The image can be losslessly transformed by giving one of these
switches:
-flip horizontal Mirror image horizontally (left-right).
-flip vertical Mirror image vertically (top-bottom).
-rotate 90 Rotate image 90 degrees clockwise.
-rotate 180 Rotate image 180 degrees.
-rotate 270 Rotate image 270 degrees clockwise (or 90 ccw).
-transpose Transpose image (across UL-to-LR axis).
-transverse Transverse transpose (across UR-to-LL axis).
Oddly enough (or maybe not), if I execute .\jpegtran.exe -rotate 180 -outfile test_output2.jpg test_output1.jpg I get the original image back without any clipping issues. It's flipping the clipped parts but just not lining it up right with the rest of the image.
test_output2.jpg:
I get the same result by executing jpegtran.exe -rotate 90 twice.
Also, I tried it on a larger .jpg file which resulted in the same issue but the file size was 18KB smaller for the output. I imagine the issue is related to this.

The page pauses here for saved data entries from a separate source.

import Mathlib
import Summits.ValiantsHypothesis.ValiantsHypothesis.Theorems.KPlusLogSqLawSymmetricDesigns

/-!
# Patchworking INTO the tridiagonal sector: banded symmetric designs bound the sector's census rows from below

HONEST FRAMING.  Helper for the desk's «sector-B on the tridiagonal (symmetric Hessenberg) sector» docket (lead R1423 (2)(α); registered
stubs `stub_tridiagonalSectorB` / `stub_tridiagonalSectorBDiag` on `WeakLifting` = stmt-ValiantsHypothesis-19561, route `KPlusLogSqLaw`,
cell `pub-symmetroid`; seat val-sym-lift-p2 g3, 2026-08-26).  A BRIDGE only: it turns any certified chain of a SYMMETRIC BANDED tropical
design (valuations and signs symmetric in the entry indices, signs ZERO outside the band `|i − j| ≤ 1`) into a real SYMMETRIC TRIDIAGONAL
lacunary pencil of the same format with at least as many distinct positive determinant zeros as the chain has sign alternations
(Viro patchworking, the tree's `TropicalCensus.le_card_posRoots_patchMatrix` + `patchMatrix_isSymm`; the only new remark is that the
patchworked matrices inherit the band: `patchMatrix_eq_zero_of_eps`).  Consequently every sector row «all symmetric tridiagonal
`(m,K)` pencils have `≤ B` distinct positive (resp. real) det-zeros» bounds the alternation count of every such design
(`bandedDesign_le_of_tridiagonalPosRootRow`, `bandedDesign_le_of_tridiagonalRealRootRow`; the tridiagonality predicate is spelled
exactly as in the registered stub).  This is how exact tropical searches on the sector (e.g. symmetric tridiagonal `(3,5)` designs with
`≥ 30` alternating vertices against conjb-2's additive heuristic `(3m−2)(K−1) = 28`) become kernel rows; the first instance is
`…KPlusLogSqLawTridiagonalThreeThree` (`(3,3)`: the sector attains the Descartes ceiling `9`).  Nothing here asserts anything about the
sector law in the window, `WeakLifting`, `TropicalB`, `MatrixDescartes` (stmt-ValiantsHypothesis-18050), the DoorA registers or VP ≠ VNP.
[folklore] Viro patchworking bookkeeping.
-/

set_option linter.dupNamespace false
set_option autoImplicit false

namespace Summit.ValiantsHypothesis.ValiantsHypothesis.Theorems.KPlusLogSqLaw.TridiagonalSector

open Summit.ValiantsHypothesis.ValiantsHypothesis.Theorems.MatrixDescartes.Negative
open Summit.ValiantsHypothesis.ValiantsHypothesis.Theorems.LacunarySymmetroidMatrixDescartes.TropicalCensus
open Polynomial Finset

variable {m K : ℕ}

/-- an absent incidence patchworks to a zero entry: `ε i j l = 0 → patchMatrix b v ε l i j = 0`. [folklore] -/
theorem patchMatrix_eq_zero_of_eps (b : ℝ) (v ε : Fin m → Fin m → Fin K → ℤ) {l : Fin K} {i j : Fin m}
    (h : ε i j l = 0) : patchMatrix b v ε l i j = 0 := by
  simp only [patchMatrix, h, Int.cast_zero, zero_mul]

/-- a design whose signs vanish outside the band `|i − j| ≤ 1` patchworks to TRIDIAGONAL coefficient matrices. [folklore] -/
theorem patchMatrix_tridiagonal (b : ℝ) (v ε : Fin m → Fin m → Fin K → ℤ)
    (hband : ∀ l (i j : Fin m), (i : ℕ) + 1 < j ∨ (j : ℕ) + 1 < i → ε i j l = 0)
    (l : Fin K) (i j : Fin m) (hij : (i : ℕ) + 1 < j ∨ (j : ℕ) + 1 < i) : patchMatrix b v ε l i j = 0 :=
  patchMatrix_eq_zero_of_eps b v ε (hband l i j hij)

/-- **Banded symmetric designs patchwork INTO the tridiagonal sector.**  A symmetric banded design of format `(m, K)` with a chain of
`n + 1` uniquely dominant terms of alternating signs at strictly increasing integer slopes yields a real SYMMETRIC TRIDIAGONAL `K`-term
`m × m` lacunary pencil (same exponents) with at least `n` distinct positive determinant zeros. [folklore] -/
theorem exists_symm_tridiagonal_pencil_of_chain (d : Fin K → ℕ) (v ε : Fin m → Fin m → Fin K → ℤ)
    (hv : ∀ i j l, v i j l = v j i l) (hεs : ∀ i j l, ε i j l = ε j i l) (hε : ∀ i j l, (ε i j l).natAbs ≤ 1)
    (hband : ∀ l (i j : Fin m), (i : ℕ) + 1 < j ∨ (j : ℕ) + 1 < i → ε i j l = 0)
    {n : ℕ} (θ : Fin (n + 1) → ℤ) (hθ : StrictMono θ) (p : Fin (n + 1) → Equiv.Perm (Fin m) × (Fin m → Fin K))
    (hdom : ∀ k, IsDominant d v ε (θ k) (p k))
    (halt : ∀ k : Fin n, termSign ε (p k.castSucc) * termSign ε (p k.succ) < 0) :
    ∃ S : Fin K → Matrix (Fin m) (Fin m) ℝ, (∀ l, (S l).IsSymm) ∧
      (∀ l (i j : Fin m), (i : ℕ) + 1 < j ∨ (j : ℕ) + 1 < i → S l i j = 0) ∧
      n ≤ ((∑ l, (X : ℝ[X]) ^ d l • (S l).map C).det.roots.toFinset.filter (fun t => 0 < t)).card :=
  ⟨patchMatrix ((Fintype.card (Equiv.Perm (Fin m) × (Fin m → Fin K)) : ℝ) + 1) v ε,
    patchMatrix_isSymm _ v ε hv hεs, patchMatrix_tridiagonal _ v ε hband,
    le_card_posRoots_patchMatrix d v ε hε θ hθ p hdom halt⟩

/-- **Sector rows bound banded symmetric designs (positive-zero currency).**  If every symmetric tridiagonal `K`-term `m × m` pencil
has at most `B` distinct positive determinant zeros, then every chain of a symmetric banded design of format `(m, K)` has at most `B`
sign alternations. [folklore] -/
theorem bandedDesign_le_of_tridiagonalPosRootRow {B : ℕ}
    (hrow : ∀ (d : Fin K → ℕ) (S : Fin K → Matrix (Fin m) (Fin m) ℝ), (∀ l, (S l).IsSymm) →
      (∀ l (i j : Fin m), (i : ℕ) + 1 < j ∨ (j : ℕ) + 1 < i → S l i j = 0) →
      ((∑ l, (X : ℝ[X]) ^ d l • (S l).map C).det.roots.toFinset.filter (fun t => 0 < t)).card ≤ B)
    (d : Fin K → ℕ) (v ε : Fin m → Fin m → Fin K → ℤ)
    (hv : ∀ i j l, v i j l = v j i l) (hεs : ∀ i j l, ε i j l = ε j i l) (hε : ∀ i j l, (ε i j l).natAbs ≤ 1)
    (hband : ∀ l (i j : Fin m), (i : ℕ) + 1 < j ∨ (j : ℕ) + 1 < i → ε i j l = 0)
    {n : ℕ} (θ : Fin (n + 1) → ℤ) (hθ : StrictMono θ) (p : Fin (n + 1) → Equiv.Perm (Fin m) × (Fin m → Fin K))
    (hdom : ∀ k, IsDominant d v ε (θ k) (p k))
    (halt : ∀ k : Fin n, termSign ε (p k.castSucc) * termSign ε (p k.succ) < 0) : n ≤ B := by
  obtain ⟨S, hS, hT, hn⟩ := exists_symm_tridiagonal_pencil_of_chain d v ε hv hεs hε hband θ hθ p hdom halt
  exact hn.trans (hrow d S hS hT)

/-- **Sector rows bound banded symmetric designs (all-real-zeros currency, the registered stub's functional).**  If every symmetric
tridiagonal `K`-term `m × m` pencil has at most `B` distinct REAL determinant zeros, then every chain of a symmetric banded design of
format `(m, K)` has at most `B` sign alternations (positive zeros are real zeros). [folklore] -/
theorem bandedDesign_le_of_tridiagonalRealRootRow {B : ℕ}
    (hrow : ∀ (d : Fin K → ℕ) (S : Fin K → Matrix (Fin m) (Fin m) ℝ), (∀ l, (S l).IsSymm) →
      (∀ l (i j : Fin m), (i : ℕ) + 1 < j ∨ (j : ℕ) + 1 < i → S l i j = 0) →
      (Matrix.det (∑ l, ((Polynomial.X : Polynomial ℝ) ^ d l) • (S l).map Polynomial.C)).roots.toFinset.card ≤ B)
    (d : Fin K → ℕ) (v ε : Fin m → Fin m → Fin K → ℤ)
    (hv : ∀ i j l, v i j l = v j i l) (hεs : ∀ i j l, ε i j l = ε j i l) (hε : ∀ i j l, (ε i j l).natAbs ≤ 1)
    (hband : ∀ l (i j : Fin m), (i : ℕ) + 1 < j ∨ (j : ℕ) + 1 < i → ε i j l = 0)
    {n : ℕ} (θ : Fin (n + 1) → ℤ) (hθ : StrictMono θ) (p : Fin (n + 1) → Equiv.Perm (Fin m) × (Fin m → Fin K))
    (hdom : ∀ k, IsDominant d v ε (θ k) (p k))
    (halt : ∀ k : Fin n, termSign ε (p k.castSucc) * termSign ε (p k.succ) < 0) : n ≤ B := by
  obtain ⟨S, hS, hT, hn⟩ := exists_symm_tridiagonal_pencil_of_chain d v ε hv hεs hε hband θ hθ p hdom halt
  exact hn.trans ((Finset.card_filter_le _ _).trans (hrow d S hS hT))

end Summit.ValiantsHypothesis.ValiantsHypothesis.Theorems.KPlusLogSqLaw.TridiagonalSector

Edit - I also found this blurb which seems to describe the problem:
jpegtran's default behavior when transforming an odd-size image is
designed to preserve exact reversibility and mathematical consistency
of the transformation set. As stated, transpose is able to flip the
entire image area. Horizontal mirroring leaves any partial iMCU
column at the right edge untouched, but is able to flip all rows of
the image. Similarly, vertical mirroring leaves any partial iMCU row
at the bottom edge untouched, but is able to flip all columns. The
other transforms can be built up as sequences of transpose and flip
operations; for consistency, their actions on edge pixels are defined
to be the same as the end result of the corresponding
transpose-and-flip sequence.
The -trim switch works, if you can call it that, and trims out the disorganized data but the image is smaller and lost data.
test_output5.jpg:
Adding the -perfect switch which supposedly stops the above from happening results in this: transformation is not perfect for output and no image.
So is it not possible to losslessly rotate a .jpg? I could, myself, go into paint and reconstruct the original image by simply moving the edge lines into their correct place. Is there a method to do this within libjpeg?
A lossless rotation works with whole DCT blocks contained within the JPEG file. These blocks are always 8x8 or 16x16 pixels (depending on the compression downsampling settings). The file contains a width and height so the extra pixels can be thrown away when the image is decoded, but there's no way to move the clipping from the right/bottom edge to the left/top edge. The software is doing the best it can with an impossible problem.
As you've discovered the way around this problem is to make the width and height evenly divisible by 16. You'll find that images from cameras for example will have this property.